**What you should do**
Copy out the lines of the records below, and only those lines, from the one with "induction hypothesis being" through the one with "theorem Current.isRectifiable_of_cycle_of_slices' (hkn", exactly as they appear.

[Start of Attachment]

/-- **A cycle with rectifiable sphere slices is rectifiable**, unconditional form of
`Current.isRectifiable_of_cycle_of_slices` (the induction hypothesis being
`Current.isRectifiable_of_tendsto_boundaries`): a `(k+1)`-cycle (`k + 1 ≤ dim V`) of finite mass
and compact support such that `∂(T ⌞ 𝐁(x,r)) ∈ 𝓡_k(V)` for every centre `x` and almost every
`r > 0` is a rectifiable current. [cite: White1989, §1.5 p. 210 and Theorem p. 211] -/
theorem Current.isRectifiable_of_cycle_of_slices' (hkn : k + 1 ≤ Module.finrank ℝ V)
    {T' : Current (⊤ : Opens V) (k + 1)} (hT'm : T'.mass ≠ ⊤) (hT'0 : T'.boundary = 0)
    (hT'c : IsCompact T'.support)
    (hslices : ∀ x, ∀ᵐ r : ℝ, 0 < r →
      ((T'.isRepresentable_of_mass_ne_top hT'm).restrictSet (closedBall x r)
        measurableSet_closedBall).boundary.IsRectifiable) :
    T'.IsRectifiable :=
  Current.isRectifiable_of_cycle_of_slices hkn
    (fun K' hK' c' hc' Q Z' hQ hQc =>
      Current.isRectifiable_of_tendsto_boundaries k K' hK' c' hc' Q Z' hQ hQc)
    hT'm hT'0 hT'c hslices

end Main

end Literature.Geometry.GeometricMeasureTheory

[End of Attachment]

**Answer box**
`Current.isRectifiable_of_cycle_of_slices` (the induction hypothesis being
`Current.isRectifiable_of_tendsto_boundaries`): a `(k+1)`-cycle (`k + 1 ≤ dim V`) of finite mass
and compact support such that `∂(T ⌞ 𝐁(x,r)) ∈ 𝓡_k(V)` for every centre `x` and almost every
`r > 0` is a rectifiable current. [cite: White1989, §1.5 p. 210 and Theorem p. 211] -/
theorem Current.isRectifiable_of_cycle_of_slices' (hkn : k + 1 ≤ Module.finrank ℝ V)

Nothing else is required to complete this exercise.